The rise of consciousness and intelligence in large biological organisms can be seen as a direct reassertion of the wave nature of matter even in large masses; for surely our thoughts, intuitions, and inspirations are nothing if not part of the wave nature of both light and matter, and therefore constitute our true connection and medium of communication with the Cosmos - whether rational or intuitive. The evolutionary goal of biology can indeed be seen as the reestablishment of the wave nature of matter in macroscopic masses. This is perhaps the only explanation in purely physical terms for the existence of the biological information pathway.
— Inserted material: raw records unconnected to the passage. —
import Summits.ResolutionOfSingularities.ResolutionOfSingularities.Theorems.HilbertSamuelEliminationSigmaMaxModificationsCorridor3SigmaSurfaceBadnessPointCureExc
import Summits.ResolutionOfSingularities.ResolutionOfSingularities.Theorems.HilbertSamuelEliminationSigmaMaxModificationsCorridor3SigmaSurfaceBadnessCureDrop
import Literature.AlgebraicGeometry.Resolution.RegularLocalOrder
import HarnessLib

/-!
# [OURS · L1 W4.2] σ-LAYER PHASE B′ — `Corridor3SigmaSurfaceBadnessPointCureCross`: THE CURE-POINT STEP AT A COUNTED SAME-MEMBER CROSSING `x` of `Γ₀` on an snc
# configuration of a surface — `Γ₀` is the ONLY member through `x` and `ord_x Γ₀ = 2` (two reduced branches), every point of the exceptional divisor is filtered
# out of the new crossing sets (`E` is bad: `μ_E = 1`), and off `E` the new crossing sets map injectively into the old ones minus `x`
# (res-L1-w42-stub-1 DESIGN CHECK 2 (b) «point step at such `x`: `−2` … the two new crossings lie on the bad `E`, not counted»; crux chain w42 `SigmaMaxModifications`
# stmt-ResolutionOfSingularities-18506 / conjunct `SigmaMaxModificationsCorridor3` stmt-ResolutionOfSingularities-19249; helper of res-L1-w42-stub-1 (gen 6),
# `--supports stmt-…-19249 --as helper`, counted 0)

HONEST FRAMING. OURS bookkeeping over this seat's `…SurfaceBadnessPointCure` / `…PointCureExc` / `…CureDrop` (`not_three_codimOne_through`), the tree's divisorial
presentation (`exists_primes_stalkIdeal_divisorialPart_eq'`, `divisorialPart_eq_self_of_isLocallyPrincipal`), Literature `mul_not_mem_pow_of_not_mem_pow` (order is
additive in a regular local ring), `IsRsopPart.not_mem_sq` / `.mem_minimalPrimes_span_prod_iff`, `primeOfSpecializes_mem_minimalPrimes_of_mem_maxPoints`. NOTHING here is a
statement of H. Hironaka's manuscript [Hironaka2017] nor of [CossartJannsenSaito2020]; no named fact. AI-written; AI review is weaker than expert review.

## Contents (namespace `…Theorems.SigmaMaxModificationsCorridor3.Sigma`)

* General: `Boundary.membersThrough_eq_singleton_of_sum_lt_two`, `exists_divisorialPoint_specializes`, `coheight_eq_two_of_two_specializes`.
* At a counted crossing `x ∈ crossingPts Γs Γ₀`: **`eq_of_mem_support_of_mem_crossingPts`** (a member through `x` is `Γ₀`), `filter_mem_support_eq_singleton_of_mem_crossingPts`,
  **`toNat_idealOrder_eq_two_of_mem_crossingPts`** (`ord_x Γ₀ = 2`).
* After the point cure `ρ`: `not_mem_crossingPts_pointCure_of_base_eq` (points of `E` are never counted), `base_mem_crossingPts_of_mem_crossingPts_pointCure` (off `E`,
  crossings map to old crossings other than `x`), **`Boundary.ncard_crossingPts_pointCure_le`**, `Boundary.crossingPts_pointCure_comap_pointIdeal` (`= ∅`).

VACUITY SELF-CHECK. The hypotheses are those of the cure-POINT branch of (P1*) (`ℓ = 0`: `S` snc; surface: `coheight ≤ 2`; regular integral Noetherian carrier; non-zero
locally principal traces; `x` a counted crossing); DESIGN CHECK 1's witness (`Γ₀ = V(xy)`, no other member) satisfies them with `M = 2`.
-/

noncomputable section

set_option linter.dupNamespace false -- mandated namespace of this single-conjunct summit

open CategoryTheory AlgebraicGeometry TopologicalSpace IsLocalRing
open Summit.ResolutionOfSingularities.ResolutionOfSingularities.Theorems.CampaignW42
open Literature.AlgebraicGeometry.Resolution Literature.RingTheory.HilbertSamuel

namespace Summit.ResolutionOfSingularities.ResolutionOfSingularities.Theorems.SigmaMaxModificationsCorridor3.Sigma

universe u

open Scheme.IdealSheafData

/-! ## General lemmas -/

section General

variable {D : Scheme.{u}}

/-- **A component of total multiplicity `< 2` carries exactly one member, with order one.** [folklore] -/
theorem Boundary.membersThrough_eq_singleton_of_sum_lt_two {Γs : Boundary D} {ζ : D} [IsNoetherianRing (D.presheaf.stalk ζ)] (hnz : ∀ Γ ∈ Γs, stalkIdeal Γ ζ ≠ ⊥)
    {Γ : D.IdealSheafData} (hΓ : Γ ∈ Γs) (hζΓ : ζ ∈ (Γ.support : Set D)) (hlt : ¬ 2 ≤ (Γs.compMults ζ).sum) :
    membersThrough Γs ζ = [Γ] ∧ (idealOrder Γ ζ).toNat = 1 := by
  have hpos := Boundary.one_le_of_mem_compMults (Γs := Γs) (ζ := ζ) hnz
  have hmem : Γ ∈ membersThrough Γs ζ := mem_membersThrough_iff.mpr ⟨hΓ, hζΓ⟩
  have hlen : (Γs.compMults ζ).length ≤ (Γs.compMults ζ).sum := by
    have := List.length_le_sum_of_one_le _ hpos; simpa using this
  rw [Boundary.length_compMults] at hlen
  have hl1 : (membersThrough Γs ζ).length ≤ 1 := by omega
  obtain ⟨Γ', hΓ'⟩ : ∃ Γ', membersThrough Γs ζ = [Γ'] := by
    match h : membersThrough Γs ζ, hmem, hl1 with
    | [a], _, _ => exact ⟨a, rfl⟩
    | [], hm, _ => simp at hm
    | a :: b :: t, _, hl => simp at hl
  rw [hΓ', List.mem_singleton] at hmem
  subst hmem
  refine ⟨hΓ', ?_⟩
  have hm : (idealOrder Γ ζ).toNat ∈ Γs.compMults ζ := Boundary.mem_compMults_iff.mpr ⟨Γ, by rw [hΓ']; exact List.mem_singleton_self _, rfl⟩
  have h1 := hpos _ hm
  have h2 := List.single_le_sum (fun _ _ => Nat.zero_le _) _ hm
  omega

/-- **A point of the support of a non-zero locally principal ideal sheaf lies on one of its codimension-one components** (regular integral Noetherian scheme: the
divisorial presentation `Γ_x = (∏_{ζ ⤳ x} q_ζ^{a_ζ})` is a proper ideal only if some `ζ ⤳ x`). [folklore] -/
theorem exists_divisorialPoint_specializes [IsIntegral D] [IsNoetherian D] (hreg : Scheme.IsRegular D) {Γ : D.IdealSheafData} (hΓ0 : Γ ≠ ⊥)
    (hlp : IsLocallyPrincipal Γ) {x : D} (hx : x ∈ (Γ.support : Set D)) : ∃ ζ ∈ divisorialPoints Γ, ζ ⤳ x := by
  classical
  obtain ⟨T, q, hT, -, -, hq1, -, hH⟩ := exists_primes_stalkIdeal_divisorialPart_eq' hreg hΓ0 x
  rw [divisorialPart_eq_self_of_isLocallyPrincipal hreg hΓ0 hlp] at hH
  by_contra hnone
  simp only [not_exists, not_and] at hnone
  have h1 : ∏ ζ ∈ T, q ζ ^ (idealOrder Γ ζ).toNat = 1 :=
    Finset.prod_eq_one fun ζ hζ => by rw [hq1 ζ hζ (hnone ζ (hT ζ hζ)), one_pow]
  rw [h1, Ideal.span_singleton_one] at hH
  rw [SetLike.mem_coe, mem_support_iff_stalkIdeal_le, hH, top_le_iff] at hx
  exact (maximalIdeal.isMaximal _).ne_top hx

/-- A common specialisation of two distinct points of codimension one has codimension `≥ 2`, hence `= 2` on a surface. [folklore] -/
theorem coheight_eq_two_of_two_specializes (h2 : ∀ y : D, Order.coheight y ≤ 2) {ζ₁ ζ₂ x : D} (h₁ : Order.coheight ζ₁ = 1) (h₂' : Order.coheight ζ₂ = 1)
    (hne : ζ₁ ≠ ζ₂) (hs₁ : ζ₁ ⤳ x) (hs₂ : ζ₂ ⤳ x) : Order.coheight x = 2 := by
  refine le_antisymm (h2 x) ?_
  have hx1 : x ≠ ζ₁ := by
    rintro rfl
    exact not_specializes_of_coheight_eq_one h₂' h₁ (Ne.symm hne) hs₂
  have hlt : x < ζ₁ := lt_of_le_not_ge (Scheme.le_iff_specializes.mpr hs₁) fun h' => hx1 ((hs₁.antisymm (Scheme.le_iff_specializes.mp h')).eq).symm
  have := Order.coheight_add_one_le hlt
  rw [h₁] at this
  exact (by norm_num : (2 : ℕ∞) = 1 + 1) ▸ this

/-- The generic point of an irreducible scheme is not a point of codimension two. [folklore] -/
theorem genericPoint_ne_of_coheight_eq_two [IrreducibleSpace D] {x : D} (hx2 : Order.coheight x = 2) : genericPoint D ≠ x := by
  intro e
  have h0 : Order.coheight (genericPoint D) = 0 := by
    rw [Order.coheight_eq_zero]
    intro y hy
    exact Scheme.le_iff_specializes.mpr (genericPoint_specializes y)
  rw [e, hx2] at h0
  exact two_ne_zero h0

end General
In terms of natural connectivity, this explanation is completely consistent with the development of life through the 4x3 fractal algorithm, through matter's search for antimatter, and with the biological destiny of humanity as the reproductive seed and dispersal agent of Gaia. The connectivity of the Universe is the essence of its physical nature and is what we perceive as its "spiritual" nature; our consciousness, intelligence, perception, and rational and intuitive awareness is part and parcel of this connection and of an evolving cosmic self awareness - and not just here on Earth, but everywhere in the Cosmos that suitable conditions for life exist. Truly it is by means of thought that we will travel the Universe, whether rationally in our spaceships, intuitively in our dreams, imaginatively in our art forms, or spiritually in our awareness.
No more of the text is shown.